**Directions for this task**
Please copy each line below that contains the word "with".

------------------------------------------------------------------------

/-- **FIELD CLOSURE, type `D₆` (`DihedralGroup 6`, `c = r 3`, index `3`) — from AUTOMORPHISM data (the form a field-specific seat
has).** Same conclusion with the dictionary given on `Aut(K)`: a base embedding `σ₀`, a bijection `ε : Aut(K) ≃ Fin 12`
multiplicative for b30's table, the automorphism `c` inducing complex conjugation at `σ₀` with `ε c = 3`, and the faces described
through `ε` (`σ₀ ∘ g ∈ Rᵢ.Φ ↔ ε g ∈` type mask; place representatives `σ₀ ∘ g_p`, `σ₀ ∘ g_q` with the listed place masks). The
enumeration of `GalT K` is produced by `FaceCensus.exists_enum_of_autEnum` (`CorCM/FaceCensusCells.lean`). (FRAMING: conditional
on the face periods; `HC_CM` is not proved.) [cite: Shimura1998, §6.2 Theorem 3 and §6.1 Corollary of Theorem 2 (pp. 41–43)]
[cite: Pohlmann1968, Thm. 1] [cite: Milne1999LefschetzClasses, Thm. 3.2 and Cor. 4.5] [cite: MumfordAV1970, §19 Thm. 1 and p. 169] -/
theorem hodgeConjectureFor_of_avDominatedBy_isProductOf_of_facePeriod_duodecicDihedral_aut (K : CMField) [IsGalois ℚ K]
    (σ₀ : (K : Type) →+* ℂ) (ε : ((K : Type) ≃ₐ[ℚ] (K : Type)) ≃ Fin 12)
    (hε : ∀ g h : ((K : Type) ≃ₐ[ℚ] (K : Type)), ε (g * h) = Γ.mul (ε g) (ε h))
    (c : ((K : Type) ≃ₐ[ℚ] (K : Type))) (hc : σ₀.comp (c : (K : Type) →+* (K : Type)) = conjugate σ₀) (hεc : ε c = Γ.conj)
    (R₁ R₂ R₃ R₄ R₅ R₆ R₇ R₈ : Face K) (g₁ g₁' : ((K : Type) ≃ₐ[ℚ] (K : Type))) (g₂ g₂' : ((K : Type) ≃ₐ[ℚ] (K : Type))) (g₃ g₃' : ((K : Type) ≃ₐ[ℚ] (K : Type))) (g₄ g₄' : ((K : Type) ≃ₐ[ℚ] (K : Type))) (g₅ g₅' : ((K : Type) ≃ₐ[ℚ] (K : Type))) (g₆ g₆' : ((K : Type) ≃ₐ[ℚ] (K : Type))) (g₇ g₇' : ((K : Type) ≃ₐ[ℚ] (K : Type))) (g₈ g₈' : ((K : Type) ≃ₐ[ℚ] (K : Type)))
    (hΦ₁ : ∀ g : ((K : Type) ≃ₐ[ℚ] (K : Type)),
      σ₀.comp (g : (K : Type) →+* (K : Type)) ∈ R₁.Φ.1 ↔ mem (ε g) 455 = true)
    (hp₁ : R₁.p = σ₀.comp (g₁ : (K : Type) →+* (K : Type))) (hp₁' : Γ.placeMask (ε g₁) = 9)
    (hq₁ : R₁.p' = σ₀.comp (g₁' : (K : Type) →+* (K : Type))) (hq₁' : Γ.placeMask (ε g₁') = 18)
    (hΦ₂ : ∀ g : ((K : Type) ≃ₐ[ℚ] (K : Type)),
      σ₀.comp (g : (K : Type) →+* (K : Type)) ∈ R₂.Φ.1 ↔ mem (ε g) 455 = true)
    (hp₂ : R₂.p = σ₀.comp (g₂ : (K : Type) →+* (K : Type))) (hp₂' : Γ.placeMask (ε g₂) = 9)
    (hq₂ : R₂.p' = σ₀.comp (g₂' : (K : Type) →+* (K : Type))) (hq₂' : Γ.placeMask (ε g₂') = 36)
    (hΦ₃ : ∀ g : ((K : Type) ≃ₐ[ℚ] (K : Type)),
      σ₀.comp (g : (K : Type) →+* (K : Type)) ∈ R₃.Φ.1 ↔ mem (ε g) 455 = true)
    (hp₃ : R₃.p = σ₀.comp (g₃ : (K : Type) →+* (K : Type))) (hp₃' : Γ.placeMask (ε g₃) = 9)
    (hq₃ : R₃.p' = σ₀.comp (g₃' : (K : Type) →+* (K : Type))) (hq₃' : Γ.placeMask (ε g₃') = 576)
    (hΦ₄ : ∀ g : ((K : Type) ≃ₐ[ℚ] (K : Type)),
      σ₀.comp (g : (K : Type) →+* (K : Type)) ∈ R₄.Φ.1 ↔ mem (ε g) 455 = true)
    (hp₄ : R₄.p = σ₀.comp (g₄ : (K : Type) →+* (K : Type))) (hp₄' : Γ.placeMask (ε g₄) = 9)
    (hq₄ : R₄.p' = σ₀.comp (g₄' : (K : Type) →+* (K : Type))) (hq₄' : Γ.placeMask (ε g₄') = 1152)
    (hΦ₅ : ∀ g : ((K : Type) ≃ₐ[ℚ] (K : Type)),
      σ₀.comp (g : (K : Type) →+* (K : Type)) ∈ R₅.Φ.1 ↔ mem (ε g) 455 = true)
    (hp₅ : R₅.p = σ₀.comp (g₅ : (K : Type) →+* (K : Type))) (hp₅' : Γ.placeMask (ε g₅) = 18)
    (hq₅ : R₅.p' = σ₀.comp (g₅' : (K : Type) →+* (K : Type))) (hq₅' : Γ.placeMask (ε g₅') = 36)
    (hΦ₆ : ∀ g : ((K : Type) ≃ₐ[ℚ] (K : Type)),
      σ₀.comp (g : (K : Type) →+* (K : Type)) ∈ R₆.Φ.1 ↔ mem (ε g) 455 = true)
    (hp₆ : R₆.p = σ₀.comp (g₆ : (K : Type) →+* (K : Type))) (hp₆' : Γ.placeMask (ε g₆) = 18)
    (hq₆ : R₆.p' = σ₀.comp (g₆' : (K : Type) →+* (K : Type))) (hq₆' : Γ.placeMask (ε g₆') = 1152)
    (hΦ₇ : ∀ g : ((K : Type) ≃ₐ[ℚ] (K : Type)),
      σ₀.comp (g : (K : Type) →+* (K : Type)) ∈ R₇.Φ.1 ↔ mem (ε g) 462 = true)
    (hp₇ : R₇.p = σ₀.comp (g₇ : (K : Type) →+* (K : Type))) (hp₇' : Γ.placeMask (ε g₇) = 36)
    (hq₇ : R₇.p' = σ₀.comp (g₇' : (K : Type) →+* (K : Type))) (hq₇' : Γ.placeMask (ε g₇') = 1152)
    (hΦ₈ : ∀ g : ((K : Type) ≃ₐ[ℚ] (K : Type)),
      σ₀.comp (g : (K : Type) →+* (K : Type)) ∈ R₈.Φ.1 ↔ mem (ε g) 469 = true)
    (hp₈ : R₈.p = σ₀.comp (g₈ : (K : Type) →+* (K : Type))) (hp₈' : Γ.placeMask (ε g₈) = 9)
    (hq₈ : R₈.p' = σ₀.comp (g₈' : (K : Type) →+* (K : Type))) (hq₈' : Γ.placeMask (ε g₈') = 36)
    (h₁ : ∃ ι₁ : K →+* ℂ, R₁.Admissible ι₁ ∧ ∃ (V : HermSpace3 K ι₁) (σ : K →+* ℂ),
      (Model.picardCMUniverse exists_isReal_hodgeModel_holds hodgePQ_independent_of_hodgeModel_holds
        BallQuotient.ballQuotientUniformised_holds cmAbelianVarietyRealised_holds).PeriodNV ι₁ V K R₁.psi σ)
    (h₂ : ∃ ι₁ : K →+* ℂ, R₂.Admissible ι₁ ∧ ∃ (V : HermSpace3 K ι₁) (σ : K →+* ℂ),
      (Model.picardCMUniverse exists_isReal_hodgeModel_holds hodgePQ_independent_of_hodgeModel_holds
        BallQuotient.ballQuotientUniformised_holds cmAbelianVarietyRealised_holds).PeriodNV ι₁ V K R₂.psi σ)
    (h₃ : ∃ ι₁ : K →+* ℂ, R₃.Admissible ι₁ ∧ ∃ (V : HermSpace3 K ι₁) (σ : K →+* ℂ),
      (Model.picardCMUniverse exists_isReal_hodgeModel_holds hodgePQ_independent_of_hodgeModel_holds
        BallQuotient.ballQuotientUniformised_holds cmAbelianVarietyRealised_holds).PeriodNV ι₁ V K R₃.psi σ)
    (h₄ : ∃ ι₁ : K →+* ℂ, R₄.Admissible ι₁ ∧ ∃ (V : HermSpace3 K ι₁) (σ : K →+* ℂ),
      (Model.picardCMUniverse exists_isReal_hodgeModel_holds hodgePQ_independent_of_hodgeModel_holds
        BallQuotient.ballQuotientUniformised_holds cmAbelianVarietyRealised_holds).PeriodNV ι₁ V K R₄.psi σ)
    (h₅ : ∃ ι₁ : K →+* ℂ, R₅.Admissible ι₁ ∧ ∃ (V : HermSpace3 K ι₁) (σ : K →+* ℂ),
      (Model.picardCMUniverse exists_isReal_hodgeModel_holds hodgePQ_independent_of_hodgeModel_holds
        BallQuotient.ballQuotientUniformised_holds cmAbelianVarietyRealised_holds).PeriodNV ι₁ V K R₅.psi σ)
    (h₆ : ∃ ι₁ : K →+* ℂ, R₆.Admissible ι₁ ∧ ∃ (V : HermSpace3 K ι₁) (σ : K →+* ℂ),
      (Model.picardCMUniverse exists_isReal_hodgeModel_holds hodgePQ_independent_of_hodgeModel_holds
        BallQuotient.ballQuotientUniformised_holds cmAbelianVarietyRealised_holds).PeriodNV ι₁ V K R₆.psi σ)
    (h₇ : ∃ ι₁ : K →+* ℂ, R₇.Admissible ι₁ ∧ ∃ (V : HermSpace3 K ι₁) (σ : K →+* ℂ),
      (Model.picardCMUniverse exists_isReal_hodgeModel_holds hodgePQ_independent_of_hodgeModel_holds
        BallQuotient.ballQuotientUniformised_holds cmAbelianVarietyRealised_holds).PeriodNV ι₁ V K R₇.psi σ)
    (h₈ : ∃ ι₁ : K →+* ℂ, R₈.Admissible ι₁ ∧ ∃ (V : HermSpace3 K ι₁) (σ : K →+* ℂ),
      (Model.picardCMUniverse exists_isReal_hodgeModel_holds hodgePQ_independent_of_hodgeModel_holds
        BallQuotient.ballQuotientUniformised_holds cmAbelianVarietyRealised_holds).PeriodNV ι₁ V K R₈.psi σ)
    {P A : AbelianVariety ℂ} (hP : AbelianVariety.IsProductOf (fun B : AbelianVariety ℂ =>
      ∃ (E : Type) (_ : Field E) (_ : NumberField E) (_ : IsCMField E) (_ : E →+* (K : Type)) (Φ : CMType E)
        (ι : 𝓞 E →+* End B) (θ : E →+* Module.End ℂ (complexBetti B.X 1)),
        IsCMTypeRealisation Φ B ι θ) P)
    (hA : AVDominatedBy A P) : HodgeConjectureFor A.dim A.X := by
  obtain ⟨e, hmul, he⟩ := FaceCensus.exists_enum_of_autEnum Γ σ₀ ε hε
  have hconj : e conjT = Γ.conj := by rw [FaceCensus.conjT_eq_translate σ₀, ← hc, he, hεc]
  exact hodgeConjectureFor_of_avDominatedBy_isProductOf_of_facePeriod_duodecicDihedral K e hmul hconj σ₀ R₁ R₂ R₃ R₄ R₅ R₆ R₇ R₈
    (FaceCensus.reads_of_autEnum Γ e σ₀ ε he R₁ hΦ₁ hp₁ hp₁' hq₁ hq₁')
    (FaceCensus.reads_of_autEnum Γ e σ₀ ε he R₂ hΦ₂ hp₂ hp₂' hq₂ hq₂')
    (FaceCensus.reads_of_autEnum Γ e σ₀ ε he R₃ hΦ₃ hp₃ hp₃' hq₃ hq₃')
    (FaceCensus.reads_of_autEnum Γ e σ₀ ε he R₄ hΦ₄ hp₄ hp₄' hq₄ hq₄')
    (FaceCensus.reads_of_autEnum Γ e σ₀ ε he R₅ hΦ₅ hp₅ hp₅' hq₅ hq₅')
    (FaceCensus.reads_of_autEnum Γ e σ₀ ε he R₆ hΦ₆ hp₆ hp₆' hq₆ hq₆')
    (FaceCensus.reads_of_autEnum Γ e σ₀ ε he R₇ hΦ₇ hp₇ hp₇' hq₇ hq₇')
    (FaceCensus.reads_of_autEnum Γ e σ₀ ε he R₈ hΦ₈ hp₈ hp₈' hq₈ hq₈')
    h₁ h₂ h₃ h₄ h₅ h₆ h₇ h₈ hP hA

------------------------------------------------------------------------

**Response to this task**
has).** Same conclusion with the dictionary given on `Aut(K)`: a base embedding `σ₀`, a bijection `ε : Aut(K) ≃ Fin 12`
multiplicative for b30's table, the automorphism `c` inducing complex conjugation at `σ₀` with `ε c = 3`, and the faces described
through `ε` (`σ₀ ∘ g ∈ Rᵢ.Φ ↔ ε g ∈` type mask; place representatives `σ₀ ∘ g_p`, `σ₀ ∘ g_q` with the listed place masks). The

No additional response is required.